(Entries shown begins)

import Summits.QuantumFields.YangMills.Theorems.BalabanUVNodesN16Thm4Assembly
import Summits.QuantumFields.BalabanUV.T4Continuum.Spine.NE3.PairReg335B8
import HarnessLib

/-!
# Route «BalabanUVNodes» (cluster K4 «SpineRates»), Track-A DAG node N16 = NE3 — THE ASSEMBLY WITH (1.33)'s SECOND CLAUSE DISCHARGED:
# file 3's `pairLandauGaugeB8Avg_of_thm4At` with `Reg k := B8Eq133Hypotheses.Reg335Zd (Lᵏ)⁻¹ L (𝒬 k) C` and NO background-regularity binder,
# by n16-b's `PairReg335B8.reg335Zd_rescale_bavg` ([B9] (3.35) at `W = rescale L (bavg L U_B)` from the (H3ˢᵘᵖ) letters); the `d = 4` record knit

Cell `pub-ymgap`, seat `pub-ymgap-dag-n16-a` (KNIT-BY-NAME, HUMAN RULING D-0062; chair R424 venue), generation 3, file 4.  `bears_on: R4∕N16`.  Filed
`--supports stmt-QuantumFields-19182` (`SpineGivenEndpoint`, K4).  Consumes n16-b g2's F1∕F2 (p417941 `B9Eq335AxialCriterion`, p418431 `PairReg335B8`) BY NAME
the hour they landed (bus [DAGN16B-G2-LANDED-1 + FILED-2] l.10618, [DAGN16A-G3-LANDED-3]).

WHAT.  In file 3 (`BalabanUVNodesN16Thm4Assembly`, p418529) the N05 side of N16's knit is (T4) «[Balaban1985RegularSpaces] Thm 4's typed interface
`Thm4At L k (Lᵏ)⁻¹ c₁ unitaryUnits (a k) (M k) (ρ k) (Reg k) (Restr129 L k (Λ k)) (Concl k)` at every level» ∧ (REG) «`Reg k W` at every pair background» ∧ (DICT)
«the Concl-dictionary» (+ N07's (H3ˢᵘᵖ)).  With the regularity clause READ AS PRINTED — (1.33) p. 82 second clause «U₀ satisfies the regularity condition
(3.35) in [4]», typed `B8Eq133Hypotheses.Reg335Zd η L 𝒬 C U₀` ([Balaban1985BackgroundPropagators] (3.35) p. 396: on every cube `□ ∈ 𝒬` of level `j`, in some
axial gauge, `|η A| ≤ C·(Lʲη)` bondwise) over an indexed cube family `𝒬 k` of `ℓ¹`-radius `≤ Mc·Lʲ`, levels `j ≤ k` — (REG) is a THEOREM from the (H3ˢᵘᵖ)
letters: n16-b's `reg335Zd_rescale_bavg` (elementary sufficient criterion `B9Eq335AxialCriterion.reg335Zd_of_plaq_radii` in the complete axial gauge; NOT
print's road via Prop 6).  §1 `pairLandauGaugeB8Avg_of_thm4At_reg335`: file 3 §1 with `Reg k := Reg335Zd (Lᵏ)⁻¹ L (𝒬 k) C`, the binder `hReg` GONE, three
ε-free letter lines added (`(Mc+1)(b′ + 226(8(d+1)(d+4))²b′²) ≤ ½`, the family's radii, `C` above the displayed threshold).  §2 `n16_of_thm4At_reg335` (`d = 4`):
the record knit with the constant of record — (T4)[Reg335] ∧ (DICT) ∧ (H3ˢᵘᵖ) ⟹ N16; after it the ONLY non-printed-type binder on the N05 side besides
`Thm4At` itself is (DICT) (n16-b's F3 `PairLeftChartB8`, in progress).

HONEST FRAMING.  Bookkeeping over LANDED theorems by name; (T4) = [Balaban1985RegularSpaces] Thm 4 TYPE at curved backgrounds — NOT proved anywhere in the
tree; (DICT), (H3ˢᵘᵖ) binders; **N16 ∕ NE3 is NOT discharged**; NODE 00 has not pinned NE3's carriers; count-neutral; one finite four-torus at fixed ε —
NOT ℝ⁴, NOT infinite volume, NOT OS, NOT a mass gap, NOT Clay.
-/

set_option autoImplicit false

open scoped BigOperators Matrix Matrix.Norms.L2Operator
open NormedSpace

namespace Summit.QuantumFields.YangMills.BalabanUVNodes.N16

open Literature.MathematicalPhysics.QuantumFieldTheory.Balaban1983to89
open B7Prop1Explicit B7Prop2Explicit
open T4AveragingDeficitWall (vary)
open B8Lemma1NonAbelian (pert)
open B8Eq119TwistedAxial (Thm4At Restr129)
open B8Eq166ConstraintPair (ptw)
open B8Eq133Hypotheses (Reg335Zd)
open Summit.QuantumFields.BalabanUV.T4Continuum
open MinimalActionSandwich (IsMinimiser)
open MinimalActionRate (Regular sfClass)
open MinimalActionRefine (RegularSup)
open BlockAverageCurrent (curConst curConst_nonneg)
open NE3EnergyWeightedCovShape (NE3EnergyRateWCov)
open NE3RightInverseSupLetters (frameC)
open NE3.PairLandauB8 (LandauRepB8)
open NE3.PairLandauB8Avg (PairLandauGaugeB8Avg)
open NE3.LeafIndexSockets (LeafH3sup)
open NE3.PairReg335B8 (reg335Zd_rescale_bavg)

noncomputable section

variable {d : ℕ} {n : Type*} [Fintype n] [DecidableEq n]

/-! ## §1 The assembly with the regularity clause read as (3.35) and discharged -/

/-- **`PairLandauGaugeB8Avg` ASSEMBLED FROM [B8] THM 4's TYPED INTERFACE WITH `Reg := Reg335Zd`, NO BACKGROUND-REGULARITY BINDER** (`d ≥ 1`, `L ≥ 2`;
letters as in file 3 §1, plus: `Mc ≥ 0` with `(Mc+1)(b′ + 226(8(d+1)(d+4))²b′²) ≤ ½`; per level `k` an indexed cube family `𝒬 k` of pairs `(□, j)`, `j ≤ k`, each `□`
inside an `ℓ¹`-ball of radius `Mc·Lʲ`; a constant `C > 2(Mc+1)(b′ + …) + 2Mc·2(c′ + curConst·b′²) + 4Mc(1+2Mc)(b′ + …)²`).  (T4) at `Reg k := Reg335Zd (Lᵏ)⁻¹ L (𝒬 k) C`
∧ (DICT) ∧ (H3ˢᵘᵖ) ⟹ `PairLandauGaugeB8Avg d (sfClass d L N ε) L N b g s₁ s₂ β dom` — file 3's `pairLandauGaugeB8Avg_of_thm4At` with `hReg` supplied by
n16-b's `reg335Zd_rescale_bavg` from `RegularSup d L N b′ c′ (k+1) U_B` (= (H3ˢᵘᵖ) at the pair). [folklore] -/
theorem pairLandauGaugeB8Avg_of_thm4At_reg335 [Nonempty n] (hd : 1 ≤ d) {L N : ℕ} (hL : 2 ≤ L) {ε b g b' c' α c₁ s₁ s₂ β : ℝ}
    (hε : 0 ≤ ε) (hb : 0 ≤ b) (hbs : 512 * (d + 1) * (d + 4) * (L : ℝ) ^ 2 * b ≤ 1)
    (hbα : b + 226 * (8 * (d + 1) * (d + 4)) ^ 2 * b ^ 2 < α)
    (hb' : 0 ≤ b') (hc' : 0 ≤ c') (hb'1 : b' ≤ 1) (hRb : 2 ^ 15 * ((d : ℝ) + 1) ^ 2 * ((d : ℝ) + 4) ^ 2 * (L : ℝ) ^ 2 * b' ≤ 1)
    (hb'α : b' + 226 * (8 * (d + 1) * (d + 4)) ^ 2 * b' ^ 2 < α) (hc'α : 4 * ((d : ℝ) - 1) * (c' + curConst d L * b' ^ 2) < α)
    (hα : 0 < α) (hεα : ε < α) (hα3 : C0 d * α ≤ 1 / 3) (hα2 : 2 * α ≤ c2' d L) (hsmall : 11 * (d : ℝ) ^ 2 * α ≤ 1 / 6)
    (hc₁ : α + 11 * (d : ℝ) ^ 2 * α ≤ c₁)
    {Mc : ℝ} (hMc : 0 ≤ Mc) (hMcα : (Mc + 1) * (b' + 226 * (8 * (d + 1) * (d + 4)) ^ 2 * b' ^ 2) ≤ 1 / 2)
    {𝒬 : ℕ → Set (Set (Site d) × ℕ)}
    (h𝒬 : ∀ k, ∀ q ∈ 𝒬 k, q.2 ≤ k ∧ ∃ y : Site d, ∀ z ∈ q.1, (l1 (z - y) : ℝ) ≤ Mc * (L : ℝ) ^ q.2)
    {C : ℝ} (hC : 2 * (Mc + 1) * (b' + 226 * (8 * (d + 1) * (d + 4)) ^ 2 * b' ^ 2) + 2 * Mc * (2 * (c' + curConst d L * b' ^ 2)) +
      4 * Mc * (1 + 2 * Mc) * (b' + 226 * (8 * (d + 1) * (d + 4)) ^ 2 * b' ^ 2) ^ 2 < C)
    {a : ℕ → Site d} {M ρ : ℕ → ℕ} {Λ : ℕ → ℕ → Set (Site d)}
    {Concl : ℕ → ℝ → ℝ → (Site d → Fin d → (Matrix n n ℂ)ˣ) → (Site d → Fin d → (Matrix n n ℂ)ˣ) → (Site d → (Matrix n n ℂ)ˣ) → Prop}
    (hΛ : ∀ k, Λ k k = Set.univ)
    (hT4 : ∀ k, 1 ≤ k → Thm4At L k (((L : ℝ) ^ k)⁻¹) c₁ (unitaryUnits (Matrix n n ℂ)) (a k) (M k) (ρ k)
      (Reg335Zd (((L : ℝ) ^ k)⁻¹) L (𝒬 k) C) (Restr129 L k (Λ k)) (Concl k))
    {dom : Set (Site d → Fin d → (Matrix n n ℂ)ˣ)}
    (hdict : ∀ k : ℕ, 1 ≤ k → ∀ V ∈ dom, ∀ UA UB : Site d → Fin d → (Matrix n n ℂ)ˣ,
      IsMinimiser d (sfClass d L N ε) L N k V UA → IsMinimiser d (sfClass d L N ε) L N (k + 1) V UB →
      ∀ u : Site d → (Matrix n n ℂ)ˣ, (∀ x, u x ∈ unitaryUnits (Matrix n n ℂ)) →
        Concl k α (11 * (d : ℝ) ^ 2 * α) (rescale L (bavg L UB))
          (pert (gaugeAct (ptw L (rescale L (bavg L UB)) UA k) UA) (rescale L (bavg L UB))) u →
        ∃ (uL : Site d → (Matrix n n ℂ)ˣ) (Z : Site d → Fin d → Matrix n n ℂ),
          LandauRepB8 L N k (rescale L (bavg L UB)) UA uL Z s₁ s₂ β ∧
          gaugeAct u (vary (rescale L (bavg L UB)) Z 1) = gaugeAct (ptw L (rescale L (bavg L UB)) UA k) UA)
    (h3 : LeafH3sup d L N ε b' c' dom) :
    PairLandauGaugeB8Avg d (sfClass d L N ε) L N b g s₁ s₂ β dom := by
  have hL1 : 1 ≤ L := by omega
  refine pairLandauGaugeB8Avg_of_thm4At hd hL hε hb hbs hbα hb' hc' hb'1 hRb hb'α hc'α hα hεα hα3 hα2 hsmall hc₁
    (Reg := fun k => Reg335Zd (((L : ℝ) ^ k)⁻¹) L (𝒬 k) C) hΛ hT4 (fun k hk V hV UA UB _ hB => ?_) hdict h3
  -- (REG) from (H3ˢᵘᵖ): `U_B` is `RegularSup b′ c′` at level `k + 1`
  exact reg335Zd_rescale_bavg hL1 (h3 V hV k UB hB) hb' hc' hRb hMc hMcα (h𝒬 k) hC

/-! ## §2 The `d = 4` record knit with the regularity clause discharged -/

/-- **N16 · NE3 BY NAME FROM [B8] THM 4's TYPED INTERFACE (`Reg := Reg335Zd`), ITS CONCL-DICTIONARY, AND N07's INTERFACE** (`d = 4`; `L ≥ 2`, `N ≥ 1`;
Thm 4's constant `c₁ > 0`; `α⋆ = min {1∕(3C₀(4)), c₂′(4,L)∕2, 1∕1056, c₁∕177}` as in file 3): `∃ r > 0, ∀ g > 0, ∃ C ≥ 0, ∀ b′ c′` on the four ε-free leaf lines of
file 3, `∀ Mc ≥ 0` with `(Mc+1)(b′ + 226·320²·b′²) ≤ ½`, every cube-family radius-`Mc` system `𝒬`, every `C₃₃₅` above the displayed threshold, `∀ 0 < ε ≤ r,
0 ≤ s₁ ≤ r, 0 ≤ b ≤ ε∕2, ∀ s₂`, families `(a, M, ρ, Λ, Concl)` with `Λ k k = univ`, `dom`: (T4) at `Reg k := Reg335Zd (Lᵏ)⁻¹ L (𝒬 k) C₃₃₅` → (DICT) at `α⋆` →
`LeafH3sup 4 L N ε b′ c′ dom` → `NE3EnergyRateWCov 4 (sfClass 4 L N ε) L N b g C s₁ s₂ dom` — file 3's `n16_of_thm4At` with (REG) supplied by §1's source.
The N05 side's binders are now (T4) — Theorem 4 TYPE, N05's node — and (DICT) only.  N16 ∕ NE3 NOT proved. [folklore] -/
theorem n16_of_thm4At_reg335 [Nonempty n] {L N : ℕ} (hL : 2 ≤ L) (hN : 1 ≤ N) {c₁ : ℝ} (hc₁ : 0 < c₁) :
    ∃ r : ℝ, 0 < r ∧ ∀ ⦃g : ℝ⦄, 0 < g → ∃ C : ℝ, 0 ≤ C ∧ ∀ ⦃b' c' : ℝ⦄, 0 ≤ b' → 0 ≤ c' →
      2 ^ 15 * ((4 : ℝ) + 1) ^ 2 * ((4 : ℝ) + 4) ^ 2 * (L : ℝ) ^ 2 * b' ≤ 1 →
      23040 * (4 : ℝ) ^ 4 * (frameC 4 L + 4) ^ 3 * (c' + curConst 4 L * b' ^ 2) ≤ 1 →
      b' + 226 * (8 * ((4 : ℝ) + 1) * ((4 : ℝ) + 4)) ^ 2 * b' ^ 2 < min (1 / (3 * C0 4)) (min (c2' 4 L / 2) (min (1 / 1056) (c₁ / 177))) →
      4 * ((4 : ℝ) - 1) * (c' + curConst 4 L * b' ^ 2) < min (1 / (3 * C0 4)) (min (c2' 4 L / 2) (min (1 / 1056) (c₁ / 177))) →
      ∀ ⦃Mc : ℝ⦄, 0 ≤ Mc → (Mc + 1) * (b' + 226 * (8 * ((4 : ℝ) + 1) * ((4 : ℝ) + 4)) ^ 2 * b' ^ 2) ≤ 1 / 2 →
      ∀ (𝒬 : ℕ → Set (Set (Site 4) × ℕ)), (∀ k, ∀ q ∈ 𝒬 k, q.2 ≤ k ∧ ∃ y : Site 4, ∀ z ∈ q.1, (l1 (z - y) : ℝ) ≤ Mc * (L : ℝ) ^ q.2) →
      ∀ ⦃C335 : ℝ⦄, 2 * (Mc + 1) * (b' + 226 * (8 * ((4 : ℝ) + 1) * ((4 : ℝ) + 4)) ^ 2 * b' ^ 2) + 2 * Mc * (2 * (c' + curConst 4 L * b' ^ 2)) +
        4 * Mc * (1 + 2 * Mc) * (b' + 226 * (8 * ((4 : ℝ) + 1) * ((4 : ℝ) + 4)) ^ 2 * b' ^ 2) ^ 2 < C335 →
      ∀ ⦃ε s₁ b : ℝ⦄, 0 < ε → ε ≤ r → 0 ≤ s₁ → s₁ ≤ r → 0 ≤ b → b ≤ ε / 2 → ∀ (s₂ : ℝ)
      (a : ℕ → Site 4) (M ρ : ℕ → ℕ) (Λ : ℕ → ℕ → Set (Site 4))
      (Concl : ℕ → ℝ → ℝ → (Site 4 → Fin 4 → (Matrix n n ℂ)ˣ) → (Site 4 → Fin 4 → (Matrix n n ℂ)ˣ) → (Site 4 → (Matrix n n ℂ)ˣ) → Prop),
      (∀ k, Λ k k = Set.univ) →
      (∀ k, 1 ≤ k → Thm4At L k (((L : ℝ) ^ k)⁻¹) c₁ (unitaryUnits (Matrix n n ℂ)) (a k) (M k) (ρ k)
        (Reg335Zd (((L : ℝ) ^ k)⁻¹) L (𝒬 k) C335) (Restr129 L k (Λ k)) (Concl k)) →
      ∀ {dom : _root_.Set (Site 4 → Fin 4 → (Matrix n n ℂ)ˣ)},
        (∀ k : ℕ, 1 ≤ k → ∀ V ∈ dom, ∀ UA UB : Site 4 → Fin 4 → (Matrix n n ℂ)ˣ,
          IsMinimiser 4 (sfClass 4 L N ε) L N k V UA → IsMinimiser 4 (sfClass 4 L N ε) L N (k + 1) V UB →
          ∀ u : Site 4 → (Matrix n n ℂ)ˣ, (∀ x, u x ∈ unitaryUnits (Matrix n n ℂ)) →
            Concl k (min (1 / (3 * C0 4)) (min (c2' 4 L / 2) (min (1 / 1056) (c₁ / 177))))
              (11 * ((4 : ℕ) : ℝ) ^ 2 * min (1 / (3 * C0 4)) (min (c2' 4 L / 2) (min (1 / 1056) (c₁ / 177))))
              (rescale L (bavg L UB)) (pert (gaugeAct (ptw L (rescale L (bavg L UB)) UA k) UA) (rescale L (bavg L UB))) u →
            ∃ (uL : Site 4 → (Matrix n n ℂ)ˣ) (Z : Site 4 → Fin 4 → Matrix n n ℂ),
              LandauRepB8 L N k (rescale L (bavg L UB)) UA uL Z s₁ s₂ 1 ∧
              gaugeAct u (vary (rescale L (bavg L UB)) Z 1) = gaugeAct (ptw L (rescale L (bavg L UB)) UA k) UA) →
        LeafH3sup 4 L N ε b' c' dom →
        NE3EnergyRateWCov 4 (sfClass 4 L N ε) L N b g C s₁ s₂ dom := by
  have hL1 : 1 ≤ L := by omega
  obtain ⟨r, hr0, hr⟩ := n16_of_thm4At (n := n) hL hN hc₁
  refine ⟨r, hr0, fun g hg => ?_⟩
  obtain ⟨C, hC0, hC⟩ := hr hg
  refine ⟨C, hC0, fun b' c' hb' hc' hRb hcF hb'α hc'α Mc hMc hMcα 𝒬 h𝒬 C335 hC335 ε s₁ b hε hεr hs₁ hs₁r hb hbh s₂ a M ρ Λ Concl hΛ hT4 dom hdict h3 => ?_⟩
  refine hC hb' hc' hRb hcF hb'α hc'α hε hεr hs₁ hs₁r hb hbh s₂ a M ρ (fun k => Reg335Zd (((L : ℝ) ^ k)⁻¹) L (𝒬 k) C335) Λ Concl hΛ hT4
    (fun k hk V hV UA UB _ hB => ?_) hdict h3
  -- (REG) from (H3ˢᵘᵖ) at `d = 4`
  have hRb' : 2 ^ 15 * ((((4 : ℕ) : ℝ)) + 1) ^ 2 * ((((4 : ℕ) : ℝ)) + 4) ^ 2 * (L : ℝ) ^ 2 * b' ≤ 1 := by simpa only [Nat.cast_ofNat] using hRb
  have hMcα' : (Mc + 1) * (b' + 226 * (8 * ((4 : ℕ) + 1 : ℝ) * ((4 : ℕ) + 4 : ℝ)) ^ 2 * b' ^ 2) ≤ 1 / 2 := by simpa using hMcα
  have hC335' : 2 * (Mc + 1) * (b' + 226 * (8 * ((4 : ℕ) + 1 : ℝ) * ((4 : ℕ) + 4 : ℝ)) ^ 2 * b' ^ 2) + 2 * Mc * (2 * (c' + curConst 4 L * b' ^ 2)) +
      4 * Mc * (1 + 2 * Mc) * (b' + 226 * (8 * ((4 : ℕ) + 1 : ℝ) * ((4 : ℕ) + 4 : ℝ)) ^ 2 * b' ^ 2) ^ 2 < C335 := by simpa using hC335
  exact reg335Zd_rescale_bavg hL1 (h3 V hV k UB hB) hb' hc' hRb' hMc hMcα' (h𝒬 k) hC335'

end

end Summit.QuantumFields.YangMills.BalabanUVNodes.N16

(Entries shown ends)

- [Work to be completed]: Going down the listing above, begin printing at the line with "by §1's source." and finish with the line with "4 * ((4 : ℝ) - 1) * (c'", exactly as they appear.

- [Result of this task]:
`LeafH3sup 4 L N ε b′ c′ dom` → `NE3EnergyRateWCov 4 (sfClass 4 L N ε) L N b g C s₁ s₂ dom` — file 3's `n16_of_thm4At` with (REG) supplied by §1's source.
The N05 side's binders are now (T4) — Theorem 4 TYPE, N05's node — and (DICT) only.  N16 ∕ NE3 NOT proved. [folklore] -/
theorem n16_of_thm4At_reg335 [Nonempty n] {L N : ℕ} (hL : 2 ≤ L) (hN : 1 ≤ N) {c₁ : ℝ} (hc₁ : 0 < c₁) :
    ∃ r : ℝ, 0 < r ∧ ∀ ⦃g : ℝ⦄, 0 < g → ∃ C : ℝ, 0 ≤ C ∧ ∀ ⦃b' c' : ℝ⦄, 0 ≤ b' → 0 ≤ c' →
      2 ^ 15 * ((4 : ℝ) + 1) ^ 2 * ((4 : ℝ) + 4) ^ 2 * (L : ℝ) ^ 2 * b' ≤ 1 →
      23040 * (4 : ℝ) ^ 4 * (frameC 4 L + 4) ^ 3 * (c' + curConst 4 L * b' ^ 2) ≤ 1 →
      b' + 226 * (8 * ((4 : ℝ) + 1) * ((4 : ℝ) + 4)) ^ 2 * b' ^ 2 < min (1 / (3 * C0 4)) (min (c2' 4 L / 2) (min (1 / 1056) (c₁ / 177))) →
      4 * ((4 : ℝ) - 1) * (c' + curConst 4 L * b' ^ 2) < min (1 / (3 * C0 4)) (min (c2' 4 L / 2) (min (1 / 1056) (c₁ / 177))) →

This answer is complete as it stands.